A butterfly has alit on milkweed flower like three feet away. I feel star struck, like I’m in the orbit of a celebrity. She/he is there, wings more faded than I would have thought. She is unfolding wings very near beginnings of baby caterpillars who are also imbibing from mother milkweed. I get to see the whole thing. Oh, there she goes.
Can’t believe I used to drive around NY CO all summer for some reason. What reason? Distraction from giant aloneness. This yard and the me and the stuff in it is plenty this year. I’ve no running to do. Thank you, Voltaire.
But truly! And a juvenile, whiter than I would have thought, lands, luxuriates in the purple just in front of me. I’m at the burnt orange tip of summer here this once, right now. No one knows. There are weeds about.
The buddha I bought for the garden long ago fell over last year and lost its head, a clean break. I’ve thought of it as “no thought”. Now this year there is a pink phlox arising where the head once was, the nature of me this year, this day, the fruit of meditation.

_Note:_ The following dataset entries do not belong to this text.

import Literature.NumberTheory.Transcendental.PhilipponZeroEstimateLoc
import Literature.AlgebraicGeometry.Resolution.CohenMacaulayAvoidance
import Mathlib.RingTheory.RegularLocalRing.Polynomial
import HarnessLib

/-!
# Philippon's zero estimate on `𝔾ₐ × 𝔾ₘ^n`: non-zero-divisors from the Cohen–Macaulay property

Topic `Literature/NumberTheory/Transcendental`. Ninth module of the inline discharge of
`Literature.NumberTheory.Transcendental.Philippon1986_GaGm`. Roy's Prop. 2.2 (LNM 1752, Ch. 11,
pp. 202–204) cuts `G` by successive generic members `Q₁, Q₂, …` of the linear system generating the
special ideal and needs each `Q_{j+1}` to be a non-zero-divisor modulo `(Q₁, …, Q_j)` *locally at the
points of `G`* — the printed proof invokes the non-singularity of `G`, Krull's theorem and
I. S. Cohen's unmixedness theorem in the regular local rings `ℂ[X]_M`. Here, for
`B = ℂ[X, Y₁, …, Y_n]` and a prime `𝔭`, we PROVE the form used by the multiplicity estimate:

* **`isNZDMod_loc_ofList`** — if `Q₁, …, Q_k ∈ 𝔭` and each `Q_{l+1}` lies outside every minimal
  prime `𝔭' ⊆ 𝔭` of `(Q₁, …, Q_l)`, then `Q_{l+1}` is a non-zero-divisor modulo the component
  `GaGm.loc 𝔭 (Q₁, …, Q_l)` (`…Loc.lean`). Proof: `B_𝔭` is a regular local ring
  (`MvPolynomial.isRegularRing_of_isRegularRing`), hence Cohen–Macaulay
  (`exists_isRegular_length_eq_ringKrullDim`), so `Q` is `B_𝔭`-regular by
  `isRegular_of_forall_notMem_minimalPrimes` (`CohenMacaulayAvoidance.lean`), the avoidance
  hypothesis passing to `B_𝔭` through `IsLocalization.minimalPrimes_map`; regularity in `B_𝔭`
  is exactly the non-zero-divisor property modulo `loc 𝔭`.

## References

* Yu. V. Nesterenko, P. Philippon (eds.), *Introduction to Algebraic Independence Theory*,
  LNM 1752, Springer 2001, Ch. 11 (D. Roy), Prop. 2.2 (proof, pp. 203–204).
* H. Matsumura, *Commutative Ring Theory*, CUP 1986, Thms. 17.4, 17.8.
-/

noncomputable section

open MvPolynomial IsLocalRing RingTheory.Sequence

namespace Literature.NumberTheory.Transcendental

namespace GaGm

open Literature.AlgebraicGeometry.Resolution

variable {n : ℕ}

/-- Avoidance hypothesis in `B` relative to the prime `𝔭`: each `Q_{l+1}` lies outside every
minimal prime `𝔭' ⊆ 𝔭` of `(Q₁, …, Q_l)`. [folklore] -/
def AvoidsMinimalPrimesBelow (𝔭 : Ideal (MvPolynomial (Fin (n + 1)) ℂ)) (Q : List (MvPolynomial (Fin (n + 1)) ℂ)) :
    Prop :=
  ∀ (L₁ : List (MvPolynomial (Fin (n + 1)) ℂ)) (q : MvPolynomial (Fin (n + 1)) ℂ)
    (L₂ : List (MvPolynomial (Fin (n + 1)) ℂ)), Q = L₁ ++ q :: L₂ →
    ∀ 𝔭' ∈ (Ideal.ofList L₁).minimalPrimes, 𝔭' ≤ 𝔭 → q ∉ 𝔭'

section AtPrime

variable (𝔭 : Ideal (MvPolynomial (Fin (n + 1)) ℂ)) [h𝔭 : 𝔭.IsPrime]

/-- The avoidance hypothesis passes to the localisation `B_𝔭`. [folklore] -/
theorem avoidsMinimalPrimes_map_atPrime {Q : List (MvPolynomial (Fin (n + 1)) ℂ)} (hav : AvoidsMinimalPrimesBelow 𝔭 Q) :
    AvoidsMinimalPrimes (Q.map (algebraMap (MvPolynomial (Fin (n + 1)) ℂ) (Localization.AtPrime 𝔭))) := by
  intro M₁ x M₂ hdec 𝔓 h𝔓 hx
  set f := algebraMap (MvPolynomial (Fin (n + 1)) ℂ) (Localization.AtPrime 𝔭) with hf
  obtain ⟨L₁, L, rfl, hL₁, hL⟩ := List.map_eq_append_iff.mp hdec
  obtain ⟨q, L₂, rfl, hq, hL₂⟩ := List.map_eq_cons_iff.mp hL
  have h𝔓p : 𝔓.IsPrime := h𝔓.1.1
  rw [← hL₁, ← Ideal.map_ofList, IsLocalization.minimalPrimes_map 𝔭.primeCompl] at h𝔓
  -- `𝔓 ∩ B` is a minimal prime of `(L₁)`, it is contained in `𝔭`, and it contains `q`
  have h1 : 𝔓.under (MvPolynomial (Fin (n + 1)) ℂ) ∈ (Ideal.ofList L₁).minimalPrimes := h𝔓
  have hdisj := ((IsLocalization.isPrime_iff_isPrime_disjoint 𝔭.primeCompl (Localization.AtPrime 𝔭) 𝔓).mp
    h𝔓p).2
  have hle : 𝔓.under (MvPolynomial (Fin (n + 1)) ℂ) ≤ 𝔭 := fun y hy => by
    by_contra hy𝔭
    exact Set.disjoint_left.mp hdisj (show y ∈ (𝔭.primeCompl : Set _) from hy𝔭) hy
  refine hav L₁ q L₂ rfl _ h1 hle ?_
  rw [Ideal.under_def, Ideal.mem_comap, ← hf, hq]
  exact hx

/-- **Non-zero-divisors modulo components from the Cohen–Macaulay property of `B_𝔭`.** If
`Q₁, …, Q_k ∈ 𝔭` and each `Q_{l+1}` avoids the minimal primes `𝔭' ⊆ 𝔭` of `(Q₁, …, Q_l)`, then
`Q_{l+1}` is a non-zero-divisor modulo `loc 𝔭 (Q₁, …, Q_l)`.
[cite: NesterenkoPhilippon2001, Ch. 11 Prop. 2.2 (proof)] -/
theorem isNZDMod_loc_ofList {Q : List (MvPolynomial (Fin (n + 1)) ℂ)} (hQ : ∀ q ∈ Q, q ∈ 𝔭)
    (hav : AvoidsMinimalPrimesBelow 𝔭 Q) {L₁ : List (MvPolynomial (Fin (n + 1)) ℂ)}
    {q : MvPolynomial (Fin (n + 1)) ℂ} {L₂ : List (MvPolynomial (Fin (n + 1)) ℂ)} (hdec : Q = L₁ ++ q :: L₂) :
    IsNZDMod (loc 𝔭 h𝔭 (Ideal.ofList L₁)) q := by
  set R := Localization.AtPrime 𝔭 with hR
  set f := algebraMap (MvPolynomial (Fin (n + 1)) ℂ) R with hf
  -- `R` is a regular local ring, hence Cohen–Macaulay
  obtain ⟨rs, hrs, hmem, hlen⟩ := exists_isRegular_length_eq_ringKrullDim R
  have hQm : ∀ x ∈ Q.map f, x ∈ maximalIdeal R := by
    intro x hx
    obtain ⟨q', hq', rfl⟩ := List.mem_map.mp hx
    exact (IsLocalization.AtPrime.to_map_mem_maximal_iff R 𝔭 q').mpr (hQ q' hq')
  have hreg : IsRegular R (Q.map f) :=
    isRegular_of_forall_notMem_minimalPrimes hrs hmem hlen hQm (avoidsMinimalPrimes_map_atPrime 𝔭 hav)
  -- regularity of `f q` on `R ⧸ (L₁)R`
  have hw := hreg.toIsWeaklyRegular
  rw [hdec, List.map_append, List.map_cons, isWeaklyRegular_append_iff, isWeaklyRegular_cons_iff] at hw
  obtain ⟨-, hsm, -⟩ := hw
  intro g hg
  obtain ⟨P, hP, hPqg⟩ := hg
  set N : Submodule R R := Ideal.ofList (L₁.map f) • ⊤ with hN
  have hNeq : N = (((Ideal.ofList L₁).map f : Ideal R) : Submodule R R) := by
    rw [hN, smul_eq_mul, Ideal.mul_top, Ideal.map_ofList]
  have hx0 : (Submodule.Quotient.mk (f (P * g)) : R ⧸ N) = 0 := by
    refine hsm.right_eq_zero_of_smul ?_
    rw [← Submodule.Quotient.mk_smul, smul_eq_mul, ← map_mul, Submodule.Quotient.mk_eq_zero, hNeq]
    have e : q * (P * g) = P * (q * g) := by ring
    rw [e]
    exact Ideal.mem_map_of_mem f hPqg
  rw [Submodule.Quotient.mk_eq_zero, hNeq] at hx0
  have hx1 : f (P * g) ∈ (Ideal.ofList L₁).map f := hx0
  rw [hf, IsLocalization.algebraMap_mem_map_algebraMap_iff 𝔭.primeCompl] at hx1
  obtain ⟨m, hm, hmPg⟩ := hx1
  exact ⟨m * P, fun h => (h𝔭.mem_or_mem h).elim hm hP, by rwa [mul_assoc]⟩

end AtPrime

end GaGm

end Literature.NumberTheory.Transcendental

As I watch the monarch again range her territory (my yard) I think of it as an emblem, in the eighteenth century sense, for happiness. That fluttering movement, that avidity. I see you perched on an echinacea, warmed by a slant of late sun. You are relaxing. No more metaphoric work to do.
So habituated to regarding the Outside as meagre, insufficient, disappointing, (a chronic delusion), I watch a single bee at a head of clover, another butterfly resting on aster and see also a peek of orange daylily off to the left and wonder: what if this is enough?
A breeze lifts the page. A cardinal alights. A jay passes over head. The traffic noise like an ocean far away and the electric pole I live with not 30 feet from me belies the idyll. I’m here trying. Shall I join the living? The texting?